Title: Get in The CarJane! Adventures in the TV Wasteland

Author: Billy Van Zandt

Publisher: Van Zandt/Milmore Productions

ISBN: 978-1-7344017-1-4

In Get in The Car Jane! Adventures in the TV Wasteland, Billy Van Zandt holds very little back as he recounts the funny behind-the-scenes tales of his writing and producing TV sit-coms.

These are based on the journals he kept on all of his productions, which, as he expressed to me in a recent interview, are part textbook, part gossip, though, all truth.

Van Zandt is the co-author and star of the Off-Broadway plays You've Got Hate Mail, Silent Laughter, Drop Dead!, and 21 other theatrical plays written with Jane Milmore, including A Night at the Nutcracker, Wrong Window, and summer stock perennial Love, Sex, and the I.R.S.

He also wrote The Property Known as Garland starring Adrienne Barbeau that broke house records at Off-Broadway’s Actors Playhouse. He is an Emmy Award fr his television special I Love Lucy: The Very First Show, and won People's Choice and NAACP Image Awards for his work on the Martin Lawrence comedy Martin and a Prism Multi-Cultural.
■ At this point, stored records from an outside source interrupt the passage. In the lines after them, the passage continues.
/-- `√2 · |qp Δ| ≤ ‖Δ‖_F` (the quaternionic part is an orthogonal projection of `M₂(ℂ) ≅ ℝ⁸`, up to the factor `√2`).
[folklore] -/
theorem sqrt_two_mul_norm_qp_le (Δ : M₂) : Real.sqrt 2 * ‖qp Δ‖ ≤ frobNorm Δ := by
  have h := coef_sq_le Δ
  have e : ((Δ 0 0).re + (Δ 1 1).re) ^ 2 + ((Δ 1 1).im - (Δ 0 0).im) ^ 2 + ((Δ 1 0).re - (Δ 0 1).re) ^ 2 +
      ((Δ 1 0).im + (Δ 0 1).im) ^ 2 = 4 * Quaternion.normSq (qp Δ) := by
    rw [Quaternion.normSq_def']; simp only [qp]; ring
  have hn : Quaternion.normSq (qp Δ) = ‖qp Δ‖ ^ 2 := by rw [Quaternion.normSq_eq_norm_mul_self, sq]
  have h2 : (Real.sqrt 2 * ‖qp Δ‖) ^ 2 ≤ frobNorm Δ ^ 2 := by
    rw [mul_pow, Real.sq_sqrt (by norm_num : (0:ℝ) ≤ 2), ← hn]; linarith
  exact (sq_le_sq₀ (by positivity) (frobNorm_nonneg Δ)).1 h2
Each chapter in the volume dedicates itself to a different TV show, including I Love Lucy: The Very First Show, Newhart, Anything But Love, Nurses, Martin, Daddy Dearest, The Wayans Bros, Staten Island 10309, Bless This House, The Hughleys, Yes Dear, and Janet Saves the Planet.

Van Zandt indicates in his introduction that the stories are not an autobiography but a synopsis of some television programs he was associated with. He even tells us that his writing partner, Jane Milmore, confirmed the stories and the quotes. He also ran each chapter past people who were with him at the time of each story.
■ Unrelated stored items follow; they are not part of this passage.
import Mathlib.NumberTheory.LSeries.RiemannZeta
import Mathlib.MeasureTheory.Integral.IntervalIntegral.Basic
import Mathlib.Analysis.SpecialFunctions.Trigonometric.Arctan
import Mathlib.Topology.Order.Basic
import Literature.NumberTheory.LFunctions.RiemannXi
import Literature.NumberTheory.LFunctions.DeBruijnNewman
import HarnessLib

/-!
# The integral of Riemann's `ξ`-function (Lagarias–Montague 2011) — definition and named facts

Literature/NumberTheory/LFunctions. Lagarias–Montague, *The integral of the Riemann ξ-function*,
Comment. Math. Univ. St. Pauli 60 (2011) 143–169 (arXiv:1106.4348), study
`ξ^{(-1)}(s) := ∫_{1/2}^{s} ξ(w) dw` (their eq. (1.2)) and `Ξ_λ^{(-1)}(z) := ∫_0^z Ξ_λ(w) dw`,
`Ξ_0 = Ξ`, with `Ξ_0^{(-1)}(z) = −i ξ^{(-1)}(½ + iz)` (Lemma 3.2 (3)).

This file vendors, as NAMED FACTS (nothing is asserted; users take `(h : <Fact>)`):

* `xiIntegral` — the segment primitive `ξ^{(-1)}(s) = (∫₀¹ ξ(½ + u(s − ½)) du)·(s − ½)` (REAL definition; it is
  literally the expression inlined by the statements of route `Summit.RiemannHypothesis.RiemannHypothesis.Theses.NodalHairpin`,
  so `xiIntegral s` unfolds to them by `rfl`).
* `xiIntegralLimit` — the constant `A₀ := π Φ(0) ≈ 2.80668` of [LM, Thm. 2.1 (1)], written through the tree's
  Rodgers–Tao-normalised kernel `deBruijnPhi` (`Φ_Titchmarsh(u) = 2 Φ_RT(u/2)`, so `A₀ = 2π · deBruijnPhi 0`;
  LM, proof of Lemma 3.1: `Φ(0) = Σ (4π²n⁴ − 6πn²) e^{−πn²} ≈ 0.89339`).
* `lagariasMontagueF` — the comparison function `F(σ,t)` of [LM, eq. (3.3)].
* `LagariasMontague2011_thm_2_1_i` — `lim_{t→±∞} ξ^{(-1)}(½ + it) = ± i A₀` [LM, Thm. 2.1 (1) with λ = 0, eq. (2.6)].
* `LagariasMontague2011_thm_2_1_i_rate` — `Ξ_0^{(-1)}(t) = A₀ + O(t^{-2/3})` for `t ≥ 3` [LM, eq. (2.3)].
* `LagariasMontague2011_thm_2_1_ii` — for `λ = 0 ≤ 0`, `t = 0` is the only real zero of `Ξ_0^{(-1)}`, i.e. `s = ½` is the only
  zero of `ξ^{(-1)}` on the critical line [LM, Thm. 2.1 (2)].
* `Wintner1947_xiIntegral_im_pos` — Wintner 1947: `Ξ_0^{(-1)}(t) > 0` for `t > 0` [LM §2.1, §4, reporting Wintner, Math. Notae 7].
* `LagariasMontague2011_lem_3_3_i` — `|ξ(s)| ≤ C₁ e^{−π|t|/4} (|t|+1)^{5/2}` on `½ ≤ Re s ≤ 2` [LM, Lemma 3.3 (1)].
* `LagariasMontague2011_lem_3_3_ii` — two-sided Stirling-size estimate `|ξ(σ+it)| = F(σ,t)(1 + O(1/|σ+it| + 2^{-σ}))`
  for `σ ≥ 2` [LM, Lemma 3.3 (2)].
* `LagariasMontague2011_sec5_horizontal` — `|ξ^{(-1)}(σ+it) − ξ^{(-1)}(½+it)| ≤ C₄ e^{−π|t|/4}(|t|+1)^{5/2}`, `½ ≤ σ ≤ 2` [LM, §5].
* `LagariasMontague2011_sec5_uniform` — `ξ^{(-1)}(σ+it) → ± iA₀` as `t → ±∞`, uniformly on every vertical strip
  `σ₁ ≤ σ ≤ σ₂` [LM, §5, facts (1)–(2) at the start of the proof of Thm. 2.2].

Grounds (route NodalHairpin): `NodalDecay` (= `LagariasMontague2011_sec5_uniform` ∘ taking real parts),
inputs of `NodalLadderFar` / `NodalLadderEuler` / `NodalProper` (size of `ξ` on horizontal lines, Lemma 3.3), and the
structure of `F = ξ^{(-1)}` on the critical line (`Re F = 0`, `Im F(½+it) > 0` for `t > 0`, limits `± A₀`).

Deliberately NOT here: LM Thm. 2.2 (value distribution `|σ| = (π/2)|t|/log|t| + O(|t|/log²|t|)` of the solutions of
`ξ^{(-1)}(s) = c`), the family `Ξ_λ^{(-1)}` for `λ ≠ 0`, and `Λ^{(-1)} = +∞`.

## References
* J. C. Lagarias, D. Montague, *The integral of the Riemann ξ-function*, Comment. Math. Univ. St. Pauli 60 (2011),
  143–169; arXiv:1106.4348. (key `LagariasMontague2011`)
* A. Wintner, *On an oscillatory property of the Riemann Ξ-function*, Math. Notae 7 (1947), 177–178. (key `Wintner1947`)
* E. C. Titchmarsh, *The Theory of the Riemann Zeta-Function*, 2nd ed., Oxford 1986, §10.1.
-/

noncomputable section

open Complex MeasureTheory Real
open _root_.Filter
open scoped _root_.Topology

namespace Literature.NumberTheory.LFunctions

/-! ## Definitions -/

/-- The integral of Riemann's `ξ`-function along the segment from `½` to `s`:
`ξ^{(-1)}(s) := ∫_{1/2}^{s} ξ(w) dw = (∫₀¹ ξ(½ + u (s − ½)) du) · (s − ½)` (Lagarias–Montague 2011, eq. (1.2);
`ξ` is entire, so the segment integral is the path-independent primitive vanishing at `½`). This is verbatim the
expression inlined in the statements of route `Summit.RiemannHypothesis.RiemannHypothesis.Theses.NodalHairpin`.
[cite: LagariasMontague2011, eq. (1.2)] -/
def xiIntegral (s : ℂ) : ℂ :=
  (∫ u in (0:ℝ)..1, riemannXi (1 / 2 + (u : ℂ) * (s - 1 / 2))) * (s - 1 / 2)

/-- The Lagarias–Montague constant `A₀ := π Φ(0) ≈ 2.80668` (LM 2011, Thm. 2.1 (1), eq. (2.2)), where `Φ` is
Titchmarsh's kernel (`Ξ(z) = 2∫₀^∞ Φ(u) cos zu du`, LM Lemma 3.1, `Φ(0) = Σ_{n≥1}(4π²n⁴ − 6πn²)e^{−πn²} ≈ 0.89339`).
In the tree's Rodgers–Tao normalisation `Literature.NumberTheory.LFunctions.deBruijnPhi` one has
`Φ_Titchmarsh(u) = 2 · deBruijnPhi (u/2)`, hence `A₀ = 2π · deBruijnPhi 0`. Equivalently `A₀ = ∫₀^∞ Ξ(t) dt`.
[cite: LagariasMontague2011, Thm. 2.1 eq. (2.2)] -/
def xiIntegralLimit : ℝ :=
  2 * Real.pi * deBruijnPhi 0

/-- The comparison function of Lagarias–Montague 2011, eq. (3.3):
`F(σ, t) := √π (2πe)^{−σ/2} (σ² + t²)^{(σ+3)/4} exp(−(t/2) arctan(t/σ))` (printed for `σ ≥ 0`, `t > 0`; the
expression is even in `t`). [cite: LagariasMontague2011, eq. (3.3)] -/
def lagariasMontagueF (σ t : ℝ) : ℝ :=
  Real.sqrt Real.pi * (2 * Real.pi * Real.exp 1) ^ (-σ / 2) * (σ ^ 2 + t ^ 2) ^ ((σ + 3) / 4) *
    Real.exp (-(t / 2) * Real.arctan (t / σ))

/-! ## Named facts -/

/-- NAMED FACT (**Lagarias–Montague 2011, Thm. 2.1 (1)** with `λ = 0`, and eq. (2.6)): `lim_{t→∞} Ξ₀^{(-1)}(t) = A₀`
with `A₀ = πΦ(0) ≠ 0`; since `Ξ₀^{(-1)}(z) = −i ξ^{(-1)}(½ + iz)` (Lemma 3.2 (3)) and `Ξ₀^{(-1)}` is odd, this reads
`lim_{t→±∞} ξ^{(-1)}(½ + it) = ± i A₀` (printed as eq. (2.6)). [cite: LagariasMontague2011, Thm. 2.1 (1)] -/
def LagariasMontague2011_thm_2_1_i : Prop :=
  Tendsto (fun t : ℝ => xiIntegral (1 / 2 + t * I)) atTop (𝓝 ((xiIntegralLimit : ℂ) * I)) ∧
    Tendsto (fun t : ℝ => xiIntegral (1 / 2 + t * I)) atBot (𝓝 (-((xiIntegralLimit : ℂ) * I)))

/-- NAMED FACT (**Lagarias–Montague 2011, eq. (2.3)**, proof of Thm. 2.1): for `t ≥ 3`,
`Ξ₀^{(-1)}(t) = A₀ + O(t^{−2/3})`; with `ξ^{(-1)}(½+it) = iΞ₀^{(-1)}(t)`:
`‖ξ^{(-1)}(½ + it) − iA₀‖ ≤ C t^{−2/3}`. [cite: LagariasMontague2011, Thm. 2.1 eq. (2.3)] -/
def LagariasMontague2011_thm_2_1_i_rate : Prop :=
  ∃ C : ℝ, ∀ t : ℝ, 3 ≤ t →
    ‖xiIntegral (1 / 2 + t * I) - (xiIntegralLimit : ℂ) * I‖ ≤ C * t ^ (-(2 : ℝ) / 3)

/-- NAMED FACT (**Lagarias–Montague 2011, Thm. 2.1 (2)**, case `λ = 0 ≤ 0`): "The zeros on the real axis always
include a zero at `t = 0`, and for `λ ≤ 0` this is the only real zero of `Ξ_λ^{(-1)}(t)`"; through
`ξ^{(-1)}(½+it) = iΞ₀^{(-1)}(t)`: `ξ^{(-1)}` vanishes on the critical line only at `s = ½` (LM §2.1: "`ξ^{(-1)}(s)` has no
zeros on the critical line except for a zero at `s = ½`"). [cite: LagariasMontague2011, Thm. 2.1 (2)] -/
def LagariasMontague2011_thm_2_1_ii : Prop :=
  ∀ t : ℝ, xiIntegral (1 / 2 + t * I) = 0 ↔ t = 0

/-- NAMED FACT (**Wintner 1947**, as reported in Lagarias–Montague 2011, §2.1 and §4: "Wintner [Wi47] proved that
`Ξ₀^{(-1)}(t) > 0` when `t > 0`"), with `Ξ₀^{(-1)}(t) = ∫₀ᵗ Ξ(u) du = Im ξ^{(-1)}(½ + it)` (`ξ^{(-1)}(½+it) = iΞ₀^{(-1)}(t)`,
`Ξ₀^{(-1)}` real on the real axis, LM Lemma 3.2 (2)–(3)). [cite: Wintner1947, Thm. (via LagariasMontague2011 §2.1)] -/
def Wintner1947_xiIntegral_im_pos : Prop :=
  ∀ t : ℝ, 0 < t → 0 < (xiIntegral (1 / 2 + t * I)).im

/-- NAMED FACT (**Lagarias–Montague 2011, Lemma 3.3 (1)**): there is `C₁ > 0` such that for `½ ≤ Re s ≤ 2`,
`|ξ(s)| ≤ C₁ e^{−π|t|/4} (|t| + 1)^{5/2}` (`t = Im s`). Printed proof: `|½s(s−1)| = O(|t|²)`, `|π^{−s/2}| = O(1)`,
`|Γ(s/2)| = O(e^{−π|t|/4})`, convexity `|ζ(s)| ≤ C|t|^{1/2}` for `σ ≥ ½`, `|t| ≥ 2`.
[cite: LagariasMontague2011, Lemma 3.3 (1)] -/
def LagariasMontague2011_lem_3_3_i : Prop :=
  ∃ C₁ : ℝ, 0 < C₁ ∧ ∀ s : ℂ, 1 / 2 ≤ s.re → s.re ≤ 2 →
    ‖riemannXi s‖ ≤ C₁ * Real.exp (-(Real.pi / 4) * |s.im|) * (|s.im| + 1) ^ (5 / 2 : ℝ)

/-- NAMED FACT (**Lagarias–Montague 2011, Lemma 3.3 (2)**): there are `C₂, C₃ > 0` such that for `s = σ + it` with
`σ ≥ 2` and all real `t`,
`F(σ,t)(1 − C₂(1/|σ+it| + 2^{−σ})) ≤ |ξ(s)| ≤ F(σ,t)(1 + C₃(1/|σ+it| + 2^{−σ}))`, `F` = `lagariasMontagueF`
(Stirling for `Γ(s/2)` on `Re s ≥ ½`, `|ζ(s)| = 1 + O(2^{−σ})`). [cite: LagariasMontague2011, Lemma 3.3 (2)] -/
def LagariasMontague2011_lem_3_3_ii : Prop :=
  ∃ C₂ C₃ : ℝ, 0 < C₂ ∧ 0 < C₃ ∧ ∀ σ t : ℝ, 2 ≤ σ →
    lagariasMontagueF σ t * (1 - C₂ * (1 / ‖(σ : ℂ) + t * I‖ + (2 : ℝ) ^ (-σ))) ≤ ‖riemannXi (σ + t * I)‖ ∧
      ‖riemannXi (σ + t * I)‖ ≤ lagariasMontagueF σ t * (1 + C₃ * (1 / ‖(σ : ℂ) + t * I‖ + (2 : ℝ) ^ (-σ)))

/-- NAMED FACT (**Lagarias–Montague 2011, §5**, display in the first case of the proof of Thm. 2.2): for
`½ ≤ σ ≤ 2` and all real `t`, `|ξ^{(-1)}(σ + it) − ξ^{(-1)}(½ + it)| ≤ C₄ e^{−π|t|/4} (|t| + 1)^{5/2}`
("which follows from Lemma 3.3 (1) by integration on a horizontal line").
[cite: LagariasMontague2011, §5 (proof of Thm. 2.2, first case)] -/
def LagariasMontague2011_sec5_horizontal : Prop :=
  ∃ C₄ : ℝ, 0 < C₄ ∧ ∀ σ t : ℝ, 1 / 2 ≤ σ → σ ≤ 2 →
    ‖xiIntegral (σ + t * I) - xiIntegral (1 / 2 + t * I)‖ ≤
      C₄ * Real.exp (-(Real.pi / 4) * |t|) * (|t| + 1) ^ (5 / 2 : ℝ)

/-- NAMED FACT (**Lagarias–Montague 2011, §5, facts (1)–(2)** opening the proof of Thm. 2.2): "As `t → ∞` the function
`ξ^{(-1)}(σ + it)` approaches `iA₀` uniformly on any vertical strip `σ₁ ≤ σ ≤ σ₂`", and "as `t → −∞` the function
`ξ^{(-1)}(σ + it)` approaches `−iA₀` uniformly on any vertical strip" (from Thm. 2.1 and `|ξ(s)| → 0` uniformly on
vertical strips, via `ξ^{(-1)}(σ₀+it) = ξ^{(-1)}(½+it) + ∫_{1/2}^{σ₀} ξ(σ+it) dσ`). Grounds
`Summit.RiemannHypothesis.RiemannHypothesis.Theses.NodalHairpin.NodalDecay` (take real parts: `|Re ξ^{(-1)}| ≤ ‖ξ^{(-1)} ∓ iA₀‖`).
[cite: LagariasMontague2011, §5 (1)–(2)] -/
def LagariasMontague2011_sec5_uniform : Prop :=
  ∀ σ₁ σ₂ ε : ℝ, 0 < ε → ∃ T : ℝ, ∀ σ t : ℝ, σ₁ ≤ σ → σ ≤ σ₂ → T ≤ t →
    ‖xiIntegral (σ + t * I) - (xiIntegralLimit : ℂ) * I‖ < ε ∧
      ‖xiIntegral (σ + -t * I) + (xiIntegralLimit : ℂ) * I‖ < ε

/-! ## Sanity lemmas (definitional) -/

/-- `xiIntegral` unfolds to the inlined segment integral of route NodalHairpin. [folklore] -/
theorem xiIntegral_def (s : ℂ) :
    xiIntegral s = (∫ u in (0:ℝ)..1, riemannXi (1 / 2 + (u : ℂ) * (s - 1 / 2))) * (s - 1 / 2) := rfl

/-- `ξ^{(-1)}(½) = 0`. [folklore] -/
theorem xiIntegral_one_half : xiIntegral (1 / 2) = 0 := by
  simp [xiIntegral]

end Literature.NumberTheory.LFunctions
The format of the book is informal and makes the writing easy to follow. Van Zandt shares dozens of anecdotes, perceptions, and the many obstacles he ran into with performers such as Martin Lawrence. Nonetheless, he does consider Lawrence a comedic genius. However, he may have been out of control, demanding, and a pain in the derriere.

Often the picture he assembles is one of disarray and nastiness, especially where scripts are written and re-written several times to satisfy the lead actors or the network's executives. In the closing paragraph of his adventures with Nurses, Van Zandt confesses that his time there taught him how not to run a show. “In addition to being psychotically organized and appreciative of people who work for me, in all the years since, I've never made established stars audition, I've never kept a writer in the room for lunch, never made a staff work at Saturday, and always made sure there were enough shares on the set.” All of this was absent in the Nurses.

Readers interested in appreciating the “nitty gritty” of sitcom writing will find the read fascinating. As Van Zandt states: “You'll learn the business as I learned it. Naïve at times, stupidly arrogant at other times, but always honored and thrilled to be part of it all.”